The health system building blocks which innovative MNH approaches aimed to strengthen primarily, n = 208

Fourthly, we compiled all studies fitting the criteria in a comprehesive inventory (available from authors upon request), which was organized according to our conceptual framework and documented the existing evidence (or lack hereof) on outputs, outcomes, or impact. Finally, two reviewers categorized innovations and graded the evidence of included studies. Study appraisal and grading followed the SIGN Grading System [22] and standards on assessing qualitative research in mixed studies reviews [2325], as described Additional file 1: Figure S1. The final inclusion and grading of studies was agreed by consensus. Due to the heterogeneity of interventions and study types, we synthesized results descriptively.

Results

We analyzed 208 innovative approaches reported in 259 studies and reports, including systematic and narrative reviews, randomized controlled trials (RCTs), cluster randomized controlled trials (cRCTs), controlled and uncontrolled pre-post and time series studies, cross sectional studies, and expert perspectives papers (for a complete listing of study results, see Additional file 2: Table S1). Table 1 provides detail on the geographical distribution and types of studies as well as the level of evidence. In order to describe and map innovations into a larger landscape, we categorized findings according to the conceptual framework for MNH innovation we had defined in Fig. 1. We found that innovative MNH approaches relate to all health systems building blocks (Fig. 2, categorized by primary building block), often addressing more than one. Almost all approaches relate to more than one component of the continuum of MNH care – mainly to pregnancy and postnatal care – and address an overlap of demand, supply, or quality. The majority of interventions (72 %) primarily addressed the supply side of health care; only 14 % focused on demand, 10 % on enabling environments (mostly policy initatives), and 4 % on quality of care. Many interventions aimed at serving pregnant women (48 %), often in combination with their newborns (30 %), while others targeted primarily newborns (17 %) or postnatal women and their newborns (5 %).

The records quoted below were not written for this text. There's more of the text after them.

import Literature.Algebra.Polynomial.CasasAlvero.CharEleven
import HarnessLib

/-!
# Casas-Alvero in degree 10 fails in characteristic 13

Explicit prime-field-rational Casas-Alvero polynomials of degree 10 in the depressed normal form
`X^10 + c_8 X^8 + ... + c_1 X` with prime-field witnesses, found by the exhaustive normal-form search `dgen/search_par.py`
of the seat-2 g4 packet (all `f` of this shape over `F_p` whose Hasse derivatives `H_1 f, …, H_9 f` each vanish at an
`F_p`-rational root of `f`).  Each refutes `CA_10` over EVERY field of that characteristic.  [folklore]
-/

noncomputable section

open Polynomial

namespace Literature.Algebra.Polynomial.CasasAlvero

variable (K : Type*) [Field K]


/-- the depressed degree-10 normal form `X^10 + c_8 X^8 + … + c_1 X`. [folklore] -/
def nf10 (c8 c7 c6 c5 c4 c3 c2 c1 : K) : K[X] := X ^ 10 + (c8 • X ^ 8 + c7 • X ^ 7 + c6 • X ^ 6 + c5 • X ^ 5 + c4 • X ^ 4 + c3 • X ^ 3 + c2 • X ^ 2 + c1 • X ^ 1)

/-- the lower-order part has degree ≤ 8. [folklore] -/
theorem natDegree_nf10_tail_le (c8 c7 c6 c5 c4 c3 c2 c1 : K) : (c8 • (X : K[X]) ^ 8 + c7 • X ^ 7 + c6 • X ^ 6 + c5 • X ^ 5 + c4 • X ^ 4 + c3 • X ^ 3 + c2 • X ^ 2 + c1 • X ^ 1).natDegree ≤ 8 := by
  compute_degree

/-- its degree is 10. [folklore] -/
theorem natDegree_nf10 (c8 c7 c6 c5 c4 c3 c2 c1 : K) : (nf10 K c8 c7 c6 c5 c4 c3 c2 c1).natDegree = 10 := by
  have h := natDegree_nf10_tail_le K c8 c7 c6 c5 c4 c3 c2 c1
  unfold nf10
  rw [natDegree_add_eq_left_of_natDegree_lt (by rw [natDegree_X_pow]; omega), natDegree_X_pow]

/-- it is monic. [folklore] -/
theorem monic_nf10 (c8 c7 c6 c5 c4 c3 c2 c1 : K) : (nf10 K c8 c7 c6 c5 c4 c3 c2 c1).Monic := by
  have h := natDegree_nf10_tail_le K c8 c7 c6 c5 c4 c3 c2 c1
  unfold nf10
  apply (monic_X_pow 10).add_of_left
  refine lt_of_le_of_lt (degree_le_of_natDegree_le h) ?_
  rw [degree_X_pow]; exact_mod_cast (by norm_num : (8 : ℕ) < 10)

/-- a polynomial in this normal form that is a pure power `(X - w)^10` has `w = 0` (evaluate at `0`). [folklore] -/
theorem eq_zero_of_nf10_eq_pow {c8 c7 c6 c5 c4 c3 c2 c1 w : K} (h : nf10 K c8 c7 c6 c5 c4 c3 c2 c1 = (X - C w) ^ 10) : w = 0 := by
  have h0 := congrArg (eval 0) h
  simp only [nf10, eval_add, eval_pow, eval_X, eval_sub, eval_C, zero_sub, eval_smul, smul_eq_mul] at h0
  norm_num at h0
  first
    | exact h0
    | exact h0.symm
    | exact neg_eq_zero.mp h0
    | exact neg_eq_zero.mp h0.symm
    | exact (pow_eq_zero_iff (by norm_num)).mp h0.symm
    | exact neg_eq_zero.mp ((pow_eq_zero_iff (by norm_num)).mp h0.symm)

/-- a Casas-Alvero polynomial in this normal form with `c_8 + … + c_1 ≠ 0` (so it is not `X^10`) refutes `CA_10` over `K`. [folklore] -/
theorem not_holdsInDegree_ten_of_nf10 {c8 c7 c6 c5 c4 c3 c2 c1 : K} (hCA : IsCasasAlvero (nf10 K c8 c7 c6 c5 c4 c3 c2 c1))
    (hsum : c8 + c7 + c6 + c5 + c4 + c3 + c2 + c1 ≠ 0) : ¬ HoldsInDegree K 10 := by
  intro h
  obtain ⟨w, hw⟩ := h _ (monic_nf10 K _ _ _ _ _ _ _ _) (natDegree_nf10 K _ _ _ _ _ _ _ _) hCA
  have hw0 := eq_zero_of_nf10_eq_pow K hw
  subst hw0
  have h1 := congrArg (eval 1) hw
  simp only [nf10, eval_add, eval_pow, eval_X, map_zero, sub_zero, one_pow, eval_smul, smul_eq_mul, mul_one] at h1
  exact hsum (by linear_combination h1)

section Char13
variable [CharP K 13]

/-- `X^10 + (5) X^8 + (-3) X^7 + (-3) X^6 + (6) X^5` is Casas-Alvero in characteristic 13 (witness roots H1↦0, H2↦0, H3↦0, H4↦0, H5↦-3, H6↦-3, H7↦5, H8↦6, H9↦0). [folklore] -/
theorem isCasasAlvero_nf10_char_13 : IsCasasAlvero (nf10 K (5) (-3) (-3) (6) (0) (0) (0) (0)) := by
  have hp : (13 : K) = 0 := by simpa using CharP.cast_eq_zero K 13
  intro i hi0 hi
  rw [natDegree_nf10] at hi
  unfold nf10
  interval_cases i
  · refine ⟨(0 : K), ?_, ?_⟩
    · simp only [eval_add, eval_pow, eval_X, eval_smul, smul_eq_mul]
      linear_combination (0 : K) * hp
    · simp only [map_add, map_smul, hasseDeriv_X_pow, eval_add, eval_mul, eval_C, eval_pow, eval_X, eval_smul, smul_eq_mul,
        show Nat.choose 10 1 = 10 from rfl, show Nat.choose 8 1 = 8 from rfl, show Nat.choose 7 1 = 7 from rfl, show Nat.choose 6 1 = 6 from rfl, show Nat.choose 5 1 = 5 from rfl, show Nat.choose 4 1 = 4 from rfl, show Nat.choose 3 1 = 3 from rfl, show Nat.choose 2 1 = 2 from rfl, show Nat.choose 1 1 = 1 from rfl]
      push_cast
      linear_combination (0 : K) * hp
  · refine ⟨(0 : K), ?_, ?_⟩
    · simp only [eval_add, eval_pow, eval_X, eval_smul, smul_eq_mul]
      linear_combination (0 : K) * hp
    · simp only [map_add, map_smul, hasseDeriv_X_pow, eval_add, eval_mul, eval_C, eval_pow, eval_X, eval_smul, smul_eq_mul,
        show Nat.choose 10 2 = 45 from rfl, show Nat.choose 8 2 = 28 from rfl, show Nat.choose 7 2 = 21 from rfl, show Nat.choose 6 2 = 15 from rfl, show Nat.choose 5 2 = 10 from rfl, show Nat.choose 4 2 = 6 from rfl, show Nat.choose 3 2 = 3 from rfl, show Nat.choose 2 2 = 1 from rfl, show Nat.choose 1 2 = 0 from rfl]
      push_cast
      linear_combination (0 : K) * hp
  · refine ⟨(0 : K), ?_, ?_⟩
    · simp only [eval_add, eval_pow, eval_X, eval_smul, smul_eq_mul]
      linear_combination (0 : K) * hp
    · simp only [map_add, map_smul, hasseDeriv_X_pow, eval_add, eval_mul, eval_C, eval_pow, eval_X, eval_smul, smul_eq_mul,
        show Nat.choose 10 3 = 120 from rfl, show Nat.choose 8 3 = 56 from rfl, show Nat.choose 7 3 = 35 from rfl, show Nat.choose 6 3 = 20 from rfl, show Nat.choose 5 3 = 10 from rfl, show Nat.choose 4 3 = 4 from rfl, show Nat.choose 3 3 = 1 from rfl, show Nat.choose 2 3 = 0 from rfl, show Nat.choose 1 3 = 0 from rfl]
      push_cast
      linear_combination (0 : K) * hp
  · refine ⟨(0 : K), ?_, ?_⟩
    · simp only [eval_add, eval_pow, eval_X, eval_smul, smul_eq_mul]
      linear_combination (0 : K) * hp
    · simp only [map_add, map_smul, hasseDeriv_X_pow, eval_add, eval_mul, eval_C, eval_pow, eval_X, eval_smul, smul_eq_mul,
        show Nat.choose 10 4 = 210 from rfl, show Nat.choose 8 4 = 70 from rfl, show Nat.choose 7 4 = 35 from rfl, show Nat.choose 6 4 = 15 from rfl, show Nat.choose 5 4 = 5 from rfl, show Nat.choose 4 4 = 1 from rfl, show Nat.choose 3 4 = 0 from rfl, show Nat.choose 2 4 = 0 from rfl, show Nat.choose 1 4 = 0 from rfl]
      push_cast
      linear_combination (0 : K) * hp
  · refine ⟨(-3 : K), ?_, ?_⟩
    · simp only [eval_add, eval_pow, eval_X, eval_smul, smul_eq_mul]
      linear_combination (7290 : K) * hp
    · simp only [map_add, map_smul, hasseDeriv_X_pow, eval_add, eval_mul, eval_C, eval_pow, eval_X, eval_smul, smul_eq_mul,
        show Nat.choose 10 5 = 252 from rfl, show Nat.choose 8 5 = 56 from rfl, show Nat.choose 7 5 = 21 from rfl, show Nat.choose 6 5 = 6 from rfl, show Nat.choose 5 5 = 1 from rfl, show Nat.choose 4 5 = 0 from rfl, show Nat.choose 3 5 = 0 from rfl, show Nat.choose 2 5 = 0 from rfl, show Nat.choose 1 5 = 0 from rfl]
      push_cast
      linear_combination (-5331 : K) * hp
  · refine ⟨(-3 : K), ?_, ?_⟩
    · simp only [eval_add, eval_pow, eval_X, eval_smul, smul_eq_mul]
      linear_combination (7290 : K) * hp
    · simp only [map_add, map_smul, hasseDeriv_X_pow, eval_add, eval_mul, eval_C, eval_pow, eval_X, eval_smul, smul_eq_mul,
        show Nat.choose 10 6 = 210 from rfl, show Nat.choose 8 6 = 28 from rfl, show Nat.choose 7 6 = 7 from rfl, show Nat.choose 6 6 = 1 from rfl, show Nat.choose 5 6 = 0 from rfl, show Nat.choose 4 6 = 0 from rfl, show Nat.choose 3 6 = 0 from rfl, show Nat.choose 2 6 = 0 from rfl, show Nat.choose 1 6 = 0 from rfl]
      push_cast
      linear_combination (1410 : K) * hp
  · refine ⟨(5 : K), ?_, ?_⟩
    · simp only [eval_add, eval_pow, eval_X, eval_smul, smul_eq_mul]
      linear_combination (881250 : K) * hp
    · simp only [map_add, map_smul, hasseDeriv_X_pow, eval_add, eval_mul, eval_C, eval_pow, eval_X, eval_smul, smul_eq_mul,
        show Nat.choose 10 7 = 120 from rfl, show Nat.choose 8 7 = 8 from rfl, show Nat.choose 7 7 = 1 from rfl, show Nat.choose 6 7 = 0 from rfl, show Nat.choose 5 7 = 0 from rfl, show Nat.choose 4 7 = 0 from rfl, show Nat.choose 3 7 = 0 from rfl, show Nat.choose 2 7 = 0 from rfl, show Nat.choose 1 7 = 0 from rfl]
      push_cast
      linear_combination (1169 : K) * hp
  · refine ⟨(6 : K), ?_, ?_⟩
    · simp only [eval_add, eval_pow, eval_X, eval_smul, smul_eq_mul]
      linear_combination (5225472 : K) * hp
    · simp only [map_add, map_smul, hasseDeriv_X_pow, eval_add, eval_mul, eval_C, eval_pow, eval_X, eval_smul, smul_eq_mul,
        show Nat.choose 10 8 = 45 from rfl, show Nat.choose 8 8 = 1 from rfl, show Nat.choose 7 8 = 0 from rfl, show Nat.choose 6 8 = 0 from rfl, show Nat.choose 5 8 = 0 from rfl, show Nat.choose 4 8 = 0 from rfl, show Nat.choose 3 8 = 0 from rfl, show Nat.choose 2 8 = 0 from rfl, show Nat.choose 1 8 = 0 from rfl]
      push_cast
      linear_combination (125 : K) * hp
  · refine ⟨(0 : K), ?_, ?_⟩
    · simp only [eval_add, eval_pow, eval_X, eval_smul, smul_eq_mul]
      linear_combination (0 : K) * hp
    · simp only [map_add, map_smul, hasseDeriv_X_pow, eval_add, eval_mul, eval_C, eval_pow, eval_X, eval_smul, smul_eq_mul,
        show Nat.choose 10 9 = 10 from rfl, show Nat.choose 8 9 = 0 from rfl, show Nat.choose 7 9 = 0 from rfl, show Nat.choose 6 9 = 0 from rfl, show Nat.choose 5 9 = 0 from rfl, show Nat.choose 4 9 = 0 from rfl, show Nat.choose 3 9 = 0 from rfl, show Nat.choose 2 9 = 0 from rfl, show Nat.choose 1 9 = 0 from rfl]
      push_cast
      linear_combination (0 : K) * hp

end Char13

/-- `CA_10` FAILS over every field of characteristic `13`. [folklore] -/
theorem not_holdsInDegree_ten_of_char_13 [CharP K 13] : ¬ HoldsInDegree K 10 := by
  have hq : (13 : K) = 0 := by simpa using CharP.cast_eq_zero K 13
  exact not_holdsInDegree_ten_of_nf10 K (isCasasAlvero_nf10_char_13 K)
    (fun h => one_ne_zero (by linear_combination (-5 : K) * h - (-2 : K) * hq : (1 : K) = 0))

end Literature.Algebra.Polynomial.CasasAlvero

Table 1 Characteristics of innovative approaches to maternal and newborn health care by building block

Most studies on innovative approaches included in this review occurred in Africa (34 %), South Asia (32 %) or East Asia (9 %), and only a few were from Latin America (7 %) or Central/Eastern Europe (1 %) (17 % did not specify a country or region). Among the studies that specified the setting in which they were carried out, 35 % were conducted in rural settings, 15 % in urban environments and 13 % in both. The vast majority of published studies were observational studies or expert opinion papers (75 %).

The following sections describe the landscape of MNH innovations by primary health system building block, highlighting key approaches and their existing evidence as substantiated by this review. Table 2 summarizes these results.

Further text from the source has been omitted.